遇到一个Akka进程没法被正常停止的情况,程序退出时调用了system.awaitTermination
,发现阻塞在了某个actor线程上:
"AkkaActorSystem-akka.actor.default-dispatcher-8" #25 prio=5 os_prio=0 tid=0x00007f319c002800 nid=0x76b2 waiting on condition [0x00007f31fbcfb000]
java.lang.Thread.State: WAITING (parking)
at sun.misc.Unsafe.park(Native Method)
- parking to wait for <0x00000000c0645828> (a java.util.concurrent.locks.AbstractQueuedSynchronizer$ConditionObject)
at java.util.concurrent.locks.LockSupport.park(LockSupport.java:175)
at java.util.concurrent.locks.AbstractQueuedSynchronizer$ConditionObject.await(AbstractQueuedSynchronizer.java:2039)
at java.util.concurrent.ArrayBlockingQueue.take(ArrayBlockingQueue.java:403)
at xxx.KafkaMessageReceiver.prepareTask(KafkaMessageReceiver.scala:78)
...
at akka.actor.Actor$class.aroundReceive(Actor.scala:465)
at com.wacai.csw.bridge.service.KafkaMessageReceiver.aroundReceive(KafkaMessageReceiver.scala:21)
at akka.actor.ActorCell.receiveMessage(ActorCell.scala:516)
at akka.actor.ActorCell.invoke(ActorCell.scala:487)
at akka.dispatch.Mailbox.processMailbox(Mailbox.scala:254)
at akka.dispatch.Mailbox.run(Mailbox.scala:221)
at akka.dispatch.Mailbox.exec(Mailbox.scala:231)
at scala.concurrent.forkjoin.ForkJoinTask.doExec(ForkJoinTask.java:260)
at scala.concurrent.forkjoin.ForkJoinPool$WorkQueue.runTask(ForkJoinPool.java:1339)
at scala.concurrent.forkjoin.ForkJoinPool.runWorker(ForkJoinPool.java:1979)
at scala.concurrent.forkjoin.ForkJoinWorkerThread.run(ForkJoinWorkerThread.java:107)
这个程序里主要有2个Actor,一个负责从kafka读取数据,另一个处理这些数据。
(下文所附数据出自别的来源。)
import Summits.ResolutionOfSingularities.ResolutionOfSingularities.Theorems.HilbertSamuelEliminationCampaignW42Tertiary
import HarnessLib

/-!
# [OURS · L1 W4.2] Near-chain termination at ARBITRARY maximal strata — the O2-type statement without the isolation
# `X(ν) = {x}` (informal crux `TertiaryTermination`, stmt-ResolutionOfSingularities-17846; campaign s42 of cell
# res-hironaka, LADDER-RESOLUTION rung L, D-0089; `--kind definition --supports stmt-ResolutionOfSingularities-17846`)

HONEST FRAMING. Everything below is OURS (slot W4.2, prover seat res-L1-s42-pv-2 on the seat brief; res-L1-s42-plan-1 /
the OURS typer may supersede) over the TREE's published-mathematics library (`CanonicalEliminationSequence.lean`,
`HilbertSamuelStrata.lean`, `DirectrixScheme.lean`) and the signed OURS statement file
`HilbertSamuelEliminationCampaignW42Tertiary.lean` (p471660/p474474, OURS-DESK #39). NOTHING here is a statement of
H. Hironaka's manuscript [Hironaka2017]; nothing is asserted: every claim-shaped decl is a `def … : Prop` or a
`structure … : Prop`. AI review is weaker than expert review. No `sorry`, no theorem (statement-only; the sorry-free
links are the sibling PROOF file `HilbertSamuelEliminationCampaignW42NearChainCorridor3.lean`).

WHY THIS FILE. The statements of `…CampaignW42Tertiary.lean` (`TertiaryTerminationAt p e`, `TertiaryTermination p`, the
slots) are made at ISOLATED origins `X(ν) = {x}` — CJS's normalisation «we may assume that `X(ν̃)` just consists of
`x`» (LNM 2270 p. 98 Step 9, p. 107), available in dimension two. The kernel calibration against the crux
`SigmaMaxModificationsCorridor3` (stmt-…-19249; `…CampaignW42TertiaryCorridor3.lean`, p486973) showed that what the
crux consumes, modulo the printed resolution of excellent surfaces (CJS Thm. 1.2), is the SAME no-infinite-near-chain
statement FROM EVERY CLOSED POINT OF AN ARBITRARY MAXIMAL STRATUM of a threefold (and of its blow-ups), where no
reduction to the isolated case is known. This file gives that statement a name, graded by the geometric directrix
dimension exactly as before, so that it can be carried as ONE typed open item:

* `IsMaximalOrigin p N ν X x` — THE SCOPE without isolation: `X` reduced, separated, of finite type over a field of
  characteristic `p`, `dim X ≤ N`, `ν ∈ Σ_X(N)^max`, `x` a CLOSED point of `X(ν)` (any shape of `X(ν)`).
* `NearChainTerminationAt p e` — [OURS · L1 W4.2] replaces the role of CJS Key Theorems 6.35/6.40 AT GEOMETRIC
  DIRECTRIX DIMENSION `e` from an ARBITRARY closed point of a maximal stratum: for every functional admissible oracle,
  level, maximal value and maximal origin, no infinite chain of closed near points along `S(X, ν)` of grade `e`
  throughout. Implies `TertiaryTerminationAt p e` (proof file).
* `NearChainTermination p` — the ungraded statement: (B)_p of the calibration theorem. Implies `TertiaryTermination p`;
  `(∀ p prime, NearChainTermination p)` and CJS Thm. 1.2 imply the route decl `SigmaMaxModificationsCorridor3` (proof
  file, via p486973).

DESIGN POINTS. (i) Same oracle discipline as desk #39 (all functional admissible oracles; lane-B note (b) applies
verbatim: stronger than the crux in a declared way; the proof files also give the ∃-oracle forms). (ii) Grading by
`ē = Scheme.geomDirDim` as before; the assembly over grades needs `GeomDirDimNonincrease`-type monotonicity at
non-isolated origins, not restated here. (iii) VACUITY: not provable by logic — near closed points exist (W1 of K4.2,
Hironaka's quadric); refutable by ONE admissible functional oracle with an infinite chain (a K4.2-type loop).
(iv) For `dim X ≤ 2` this is CJS Thm. 6.28's termination content (pp. 104–107 with Rem. 6.29 (4)); open from `dim 3`.

## References

* V. Cossart, U. Jannsen, S. Saito, *Desingularization: Invariants and Strategy*, LNM 2270 (2020): §1.3 p. 4, p. 98
  Step 9, p. 107, Rem. 6.29 (1)/(4), Thm. 6.28, Thms. 6.35/6.40, Def. 2.26, Def. 2.28. [CossartJannsenSaito2020]
* OURS files: `…CampaignW42Tertiary.lean` (p474474), `…CampaignW42TertiaryCorridor3.lean` (p486973); route file
  Theses/HilbertSamuelElimination.lean (items 17846, 19249).
-/

noncomputable section

set_option linter.dupNamespace false -- mandated namespace of this single-conjunct summit

open CategoryTheory AlgebraicGeometry TopologicalSpace

namespace Summit.ResolutionOfSingularities.ResolutionOfSingularities.Theorems

namespace CampaignW42

open Literature.AlgebraicGeometry.Resolution

universe u

/-- [OURS · L1 W4.2] THE SCOPE WITHOUT ISOLATION: a MAXIMAL ORIGIN `(X, x)` of characteristic `p` at level `N` and
value `ν` — `X` reduced, separated and of finite type over a field of characteristic `p`, `dim X ≤ N`, `ν` a MAXIMAL
value of `H^N_X`, and `x` a CLOSED point of the `ν`-stratum `X(ν)` (of any shape). Compare `IsIsolatedOrigin`
(`X(ν) = {x}`). NOT a statement of the manuscript. [folklore] -/
structure IsMaximalOrigin (p N : ℕ) (ν : ℕ → ℕ) (X : Scheme.{u}) (x : X) : Prop where
  /-- `X` is reduced, separated and of finite type over some field of characteristic `p` -/
  exists_structure : ∃ (k : Type u) (_ : Field k) (_ : CharP k p) (f : X ⟶ Spec (.of k)),
    IsSeparated f ∧ LocallyOfFiniteType f ∧ QuasiCompact f
  /-- `X` is reduced -/
  isReduced : IsReduced X
  /-- the level bounds the dimension, `dim X ≤ N` -/
  dim_le : topologicalKrullDim X ≤ (N : WithBot ℕ∞)
  /-- `ν` is a maximal value of `H^N_X` -/
  maximal : Maximal (· ∈ Scheme.hsValues X N) ν
  /-- `x` is a closed point -/
  isClosed : IsClosed ({x} : Set X)
  /-- `x` lies in the `ν`-stratum -/
  mem_stratum : x ∈ Scheme.hsStratum X N ν

/-- [OURS · L1 W4.2] NEAR-CHAIN TERMINATION AT GEOMETRIC DIRECTRIX DIMENSION `e`, ARBITRARY MAXIMAL STRATUM — replaces
the role of CJS Key Theorems 6.35/6.40 at grade `e` WITHOUT `ē ≤ 2` and WITHOUT the isolation `X(ν) = {x}`: for every
functional admissible oracle `R`, level `N`, value `ν` and maximal origin `(X, x)` of characteristic `p`, along
`S(X, ν)` there is NO infinite chain of closed points `x = x_0 ← x_1 ← ⋯`, `x_{n+1} ∈ X_{n+1}(ν)` above `x_n`, with
`ē_{x_n}(X_n) = e` for all `n` (CJS p. 107 without «e = ē = 2» and without p. 98 Step 9). Grades `e ≥ 3`: OPEN (O2);
implies `TertiaryTerminationAt p e`. Informal crux `TertiaryTermination` (stmt-ResolutionOfSingularities-17846); NOT a
statement of the manuscript. [folklore] -/
def NearChainTerminationAt (p e : ℕ) : Prop :=
  ∀ (R : ∀ S : Scheme.{u}, CentreSeq S → Prop), OracleFunctional R → OracleAdmissible R →
  ∀ (N : ℕ) (ν : ℕ → ℕ) (X : Scheme.{u}) [IsLocallyNoetherian X] (x : X), IsMaximalOrigin p N ν X x →
    NoNearChainFrom R N ν (MarkedStage.init X x) fun s => s.geomDirDim = e

/-- [OURS · L1 W4.2] NEAR-CHAIN TERMINATION, UNGRADED, ARBITRARY MAXIMAL STRATUM — hypothesis (B)_p of the calibration
theorem `sigmaMaxModificationsCorridor3_of_noNearChains` (p486973): for every functional admissible oracle, level,
value and maximal origin of characteristic `p`, `S(X, ν)` admits no infinite chain of closed near points at all. With
the printed resolution of excellent surfaces (CJS Thm. 1.2) it yields `Σ^max`-modifications of every reduced scheme
of dimension `≤ 3` over a field of characteristic `p`, in particular the crux `SigmaMaxModificationsCorridor3`
(stmt-…-19249) when assumed for all primes (proof file). Implies `TertiaryTermination p`. OPEN from dimension three.
Informal crux `TertiaryTermination` (stmt-…-17846); NOT a statement of the manuscript. [folklore] -/
def NearChainTermination (p : ℕ) : Prop :=
  ∀ (R : ∀ S : Scheme.{u}, CentreSeq S → Prop), OracleFunctional R → OracleAdmissible R →
  ∀ (N : ℕ) (ν : ℕ → ℕ) (X : Scheme.{u}) [IsLocallyNoetherian X] (x : X), IsMaximalOrigin p N ν X x →
    NoNearChainFrom R N ν (MarkedStage.init X x) fun _ => True

end CampaignW42

end Summit.ResolutionOfSingularities.ResolutionOfSingularities.Theorems

end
为了避免两边的流速不匹配,采用了pull模式,kafka消费者Actor跟DataProcessor之间通过一个BlockingQueue来维持平衡;而ProcessorActor在从BlockingQueue获取数据时因为使用了take
方法导致了Actor线程被阻塞,系统关闭时等待这个Actor的消息处理完,也被阻塞住了。
按说KafkaConsumer
端在往BlockqingQueue
放数据(put方法)时也可能存在类似阻塞的情况,但这个Consumer并未使用Akka Actor的线程调度,而是一个独立的线程,所以并不影响system.awaitTermination
。
解决的方式是将take
替换为poll
阻塞一个可以接受的时间依然拿不到数据返回None
,在另一方Actor的receive方法里针对None
类型数据再做轮询。
使用Actor模型有个原则是“never ever block an actor”,切记。